PROBLEM DESCRIPTION
Could you please retype all of the entries exactly as they appear?

EXTRACTED MATERIAL
import Mathlib.LinearAlgebra.Matrix.Determinant.Basic
import Mathlib.LinearAlgebra.Matrix.NonsingularInverse
import Mathlib.Algebra.Polynomial.Basic
import Mathlib.RingTheory.Polynomial.Basic
import Mathlib.NumberTheory.Padics.PadicNumbers
import Mathlib.Analysis.SpecialFunctions.Pow.Real
import Mathlib.Data.Int.ModEq
import Mathlib.Data.Set.Card
import Literature.NumberTheory.EllipticCurves.HeightFamily
import Literature.NumberTheory.EllipticCurves.Selmer
import HarnessLib

/-!
# Integral binary quartic forms, their invariants `I`, `J`, and the Bhargava–Shankar counting
# and parametrization theorems

Topic `Literature/NumberTheory/EllipticCurves`. Vocabulary and named facts for the architecture
of the proof of Bhargava–Shankar's theorem "the average size of the `2`-Selmer group of elliptic
curves over `ℚ` is `3`" (`Literature.NumberTheory.EllipticCurves.average_card_selmerTwo`, `BSDSelmer.lean`; decomposition of the
named fact `Literature.NumberTheory.EllipticCurves.averageRankLE_three_halves`, `BSDWave0.lean`).

Source: M. Bhargava, A. Shankar, *Binary quartic forms having bounded invariants, and the
boundedness of the average rank of elliptic curves*, Ann. of Math. (2) 181 (2015) 191–242,
doi:10.4007/annals.2015.181.1.3. **Numbering caveat.** Theorem/section numbers below are those of
the held arXiv text `arXiv:1006.1002v2` (June 2010; the version whose §3–4 treat monogenic cubic
fields and whose §5 treats `2`-Selmer groups); the published version (= arXiv v3, Dec. 2013)
reorganises the later sections (the Selmer material is its §3), so locators into §3–§5 are tagged
"arXiv:1006.1002v2 numbering". Theorems 1.1, 1.6 (= 2.1) and 1.7 are stated in §1.

## Contents

* `Literature.BinaryQuartic R`: binary quartic forms `f(x,y) = a x⁴ + b x³y + c x²y² + d xy³ + e y⁴`
  with coefficients in `R` (§2, p. 8: the space `V_R`), `eval`, `map`, `toPoly` (`f(x,1)`).
* The invariants `I(f) = 12ae − 3bd + c²`, `J(f) = 72ace + 9bcd − 27ad² − 27eb² − 2c³`
  (§1.2 p. 4 and §2 p. 8), the discriminant `Δ(f) = (4I³ − J²)/27` (defined by its explicit
  integral sextic formula; `twentySeven_mul_disc`), and the height `H(f) = max(|I|³, J²/4)`
  (§2 p. 8).
* `subst f γ`: the substitution action `(γ · f)(x,y) = f((x,y)γ)` of `2 × 2` matrices (§2
  p. 8), with `eval_subst`, `subst_one`, `subst_mul` and the relative invariance
  `I(γ·f) = (det γ)⁴ I(f)`, `J(γ·f) = (det γ)⁶ J(f)` (§2 p. 8) — all proved.
* `GL2ZEquiv`: `GL₂(ℤ)`-equivalence of integral forms (an equivalence relation, proved);
  `PGL2Equiv`: `PGL₂(K)`-equivalence for the twisted action `γ·f = det(γ)⁻² f((x,y)γ)`
  (§3.3 of the held text, p. 15, "twisted action"; an equivalence relation preserving `I` and
  `J` — `PGL2Equiv.refl/symm/trans/I_eq/J_eq`, proved); `IsSoluble`, `IsLocallySoluble`
  (§5.1: `z² = f(x,y)` soluble over `ℝ` and every `ℚ_p`); `IsIrreducible`; the real types
  `fourRealRoots`, `twoRealRoots`, `noRealRoots` (`V_ℤ^{(0)}, V_ℤ^{(1)}, V_ℤ^{(2)}`, §2.1);
  `gl2zClassCount S X = N(S; X)` (Thm 2.1).
* Named facts: `bhargavaShankar_classCount` (Thm 1.6 = Thm 2.1: asymptotics of `N(V_ℤ^{(i)}; X)`),
  `bhargavaShankar_eligible_iff` (Thm 1.7: which `(I, J)` occur), and
  `bhargavaShankar_card_selmerTwo_eq` (Thm 5.6 of the held text: `#Sel₂(E_{A,B})` = number of
  `PGL₂(ℚ)`-classes of locally soluble integral quartics with invariants `2⁴I(E)`, `2⁶J(E)`,
  `I(E) = −3A`, `J(E) = −27B`).

## Design choices

* A `structure` with five fields, like Mathlib's `Cubic` (`Mathlib.Algebra.CubicDiscriminant`);
  Mathlib has no binary forms of degree `4` and no `I`, `J` invariants (searched `quartic`,
  `BinaryForm`).
* Real types via discriminant sign and definiteness rather than by counting roots of `f(x,1)`:
  for forms with `Δ ≠ 0`, `Δ < 0` iff exactly two real roots in `ℙ¹(ℝ)`; `Δ > 0` iff four or no
  real roots, and "no real roots" iff `f` is definite (§2.1: "`V_ℝ^{(2)}` is the set of definite
  forms"). The counted forms are irreducible, hence have `Δ ≠ 0`.
* Irreducibility of the binary form over `ℚ` is `a ≠ 0 ∧ Irreducible f(x,1)` in `ℚ[X]`
  (a binary form of degree `4` with `a = 0` is divisible by `y`; for `a ≠ 0` factorisations of
  `f(x,y)` and of `f(x,1)` over `ℚ` correspond).
* "Number of equivalence classes" of a set of forms is the `Set.ncard` of the set of orbits
  `{g | f ∼ g}`; "one-to-one correspondence" in Thm 5.6 is rendered as equality of cardinalities
  (`Nat.card` of the tree's cohomological `WeierstrassCurve.selmerGroup W 2`).
* `ζ(2)` is written `π²/6`.
-/

noncomputable section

RESPONSE TO THIS TASK
import Mathlib.LinearAlgebra.Matrix.Determinant.Basic
import Mathlib.LinearAlgebra.Matrix.NonsingularInverse
import Mathlib.Algebra.Polynomial.Basic
import Mathlib.RingTheory.Polynomial.Basic
import Mathlib.NumberTheory.Padics.PadicNumbers
import Mathlib.Analysis.SpecialFunctions.Pow.Real
import Mathlib.Data.Int.ModEq
import Mathlib.Data.Set.Card
import Literature.NumberTheory.EllipticCurves.HeightFamily
import Literature.NumberTheory.EllipticCurves.Selmer
import HarnessLib

/-!
# Integral binary quartic forms, their invariants `I`, `J`, and the Bhargava–Shankar counting
# and parametrization theorems

Topic `Literature/NumberTheory/EllipticCurves`. Vocabulary and named facts for the architecture
of the proof of Bhargava–Shankar's theorem "the average size of the `2`-Selmer group of elliptic
curves over `ℚ` is `3`" (`Literature.NumberTheory.EllipticCurves.average_card_selmerTwo`, `BSDSelmer.lean`; decomposition of the
named fact `Literature.NumberTheory.EllipticCurves.averageRankLE_three_halves`, `BSDWave0.lean`).

Source: M. Bhargava, A. Shankar, *Binary quartic forms having bounded invariants, and the
boundedness of the average rank of elliptic curves*, Ann. of Math. (2) 181 (2015) 191–242,
doi:10.4007/annals.2015.181.1.3. **Numbering caveat.** Theorem/section numbers below are those of
the held arXiv text `arXiv:1006.1002v2` (June 2010; the version whose §3–4 treat monogenic cubic
fields and whose §5 treats `2`-Selmer groups); the published version (= arXiv v3, Dec. 2013)
reorganises the later sections (the Selmer material is its §3), so locators into §3–§5 are tagged
"arXiv:1006.1002v2 numbering". Theorems 1.1, 1.6 (= 2.1) and 1.7 are stated in §1.

## Contents

* `Literature.BinaryQuartic R`: binary quartic forms `f(x,y) = a x⁴ + b x³y + c x²y² + d xy³ + e y⁴`
  with coefficients in `R` (§2, p. 8: the space `V_R`), `eval`, `map`, `toPoly` (`f(x,1)`).
* The invariants `I(f) = 12ae − 3bd + c²`, `J(f) = 72ace + 9bcd − 27ad² − 27eb² − 2c³`
  (§1.2 p. 4 and §2 p. 8), the discriminant `Δ(f) = (4I³ − J²)/27` (defined by its explicit
  integral sextic formula; `twentySeven_mul_disc`), and the height `H(f) = max(|I|³, J²/4)`
  (§2 p. 8).
* `subst f γ`: the substitution action `(γ · f)(x,y) = f((x,y)γ)` of `2 × 2` matrices (§2
  p. 8), with `eval_subst`, `subst_one`, `subst_mul` and the relative invariance
  `I(γ·f) = (det γ)⁴ I(f)`, `J(γ·f) = (det γ)⁶ J(f)` (§2 p. 8) — all proved.
* `GL2ZEquiv`: `GL₂(ℤ)`-equivalence of integral forms (an equivalence relation, proved);
  `PGL2Equiv`: `PGL₂(K)`-equivalence for the twisted action `γ·f = det(γ)⁻² f((x,y)γ)`
  (§3.3 of the held text, p. 15, "twisted action"; an equivalence relation preserving `I` and
  `J` — `PGL2Equiv.refl/symm/trans/I_eq/J_eq`, proved); `IsSoluble`, `IsLocallySoluble`
  (§5.1: `z² = f(x,y)` soluble over `ℝ` and every `ℚ_p`); `IsIrreducible`; the real types
  `fourRealRoots`, `twoRealRoots`, `noRealRoots` (`V_ℤ^{(0)}, V_ℤ^{(1)}, V_ℤ^{(2)}`, §2.1);
  `gl2zClassCount S X = N(S; X)` (Thm 2.1).
* Named facts: `bhargavaShankar_classCount` (Thm 1.6 = Thm 2.1: asymptotics of `N(V_ℤ^{(i)}; X)`),
  `bhargavaShankar_eligible_iff` (Thm 1.7: which `(I, J)` occur), and
  `bhargavaShankar_card_selmerTwo_eq` (Thm 5.6 of the held text: `#Sel₂(E_{A,B})` = number of
  `PGL₂(ℚ)`-classes of locally soluble integral quartics with invariants `2⁴I(E)`, `2⁶J(E)`,
  `I(E) = −3A`, `J(E) = −27B`).

## Design choices

* A `structure` with five fields, like Mathlib's `Cubic` (`Mathlib.Algebra.CubicDiscriminant`);
  Mathlib has no binary forms of degree `4` and no `I`, `J` invariants (searched `quartic`,
  `BinaryForm`).
* Real types via discriminant sign and definiteness rather than by counting roots of `f(x,1)`:
  for forms with `Δ ≠ 0`, `Δ < 0` iff exactly two real roots in `ℙ¹(ℝ)`; `Δ > 0` iff four or no
  real roots, and "no real roots" iff `f` is definite (§2.1: "`V_ℝ^{(2)}` is the set of definite
  forms"). The counted forms are irreducible, hence have `Δ ≠ 0`.
* Irreducibility of the binary form over `ℚ` is `a ≠ 0 ∧ Irreducible f(x,1)` in `ℚ[X]`
  (a binary form of degree `4` with `a = 0` is divisible by `y`; for `a ≠ 0` factorisations of
  `f(x,y)` and of `f(x,1)` over `ℚ` correspond).
* "Number of equivalence classes" of a set of forms is the `Set.ncard` of the set of orbits
  `{g | f ∼ g}`; "one-to-one correspondence" in Thm 5.6 is rendered as equality of cardinalities
  (`Nat.card` of the tree's cohomological `WeierstrassCurve.selmerGroup W 2`).
* `ζ(2)` is written `π²/6`.
-/

noncomputable section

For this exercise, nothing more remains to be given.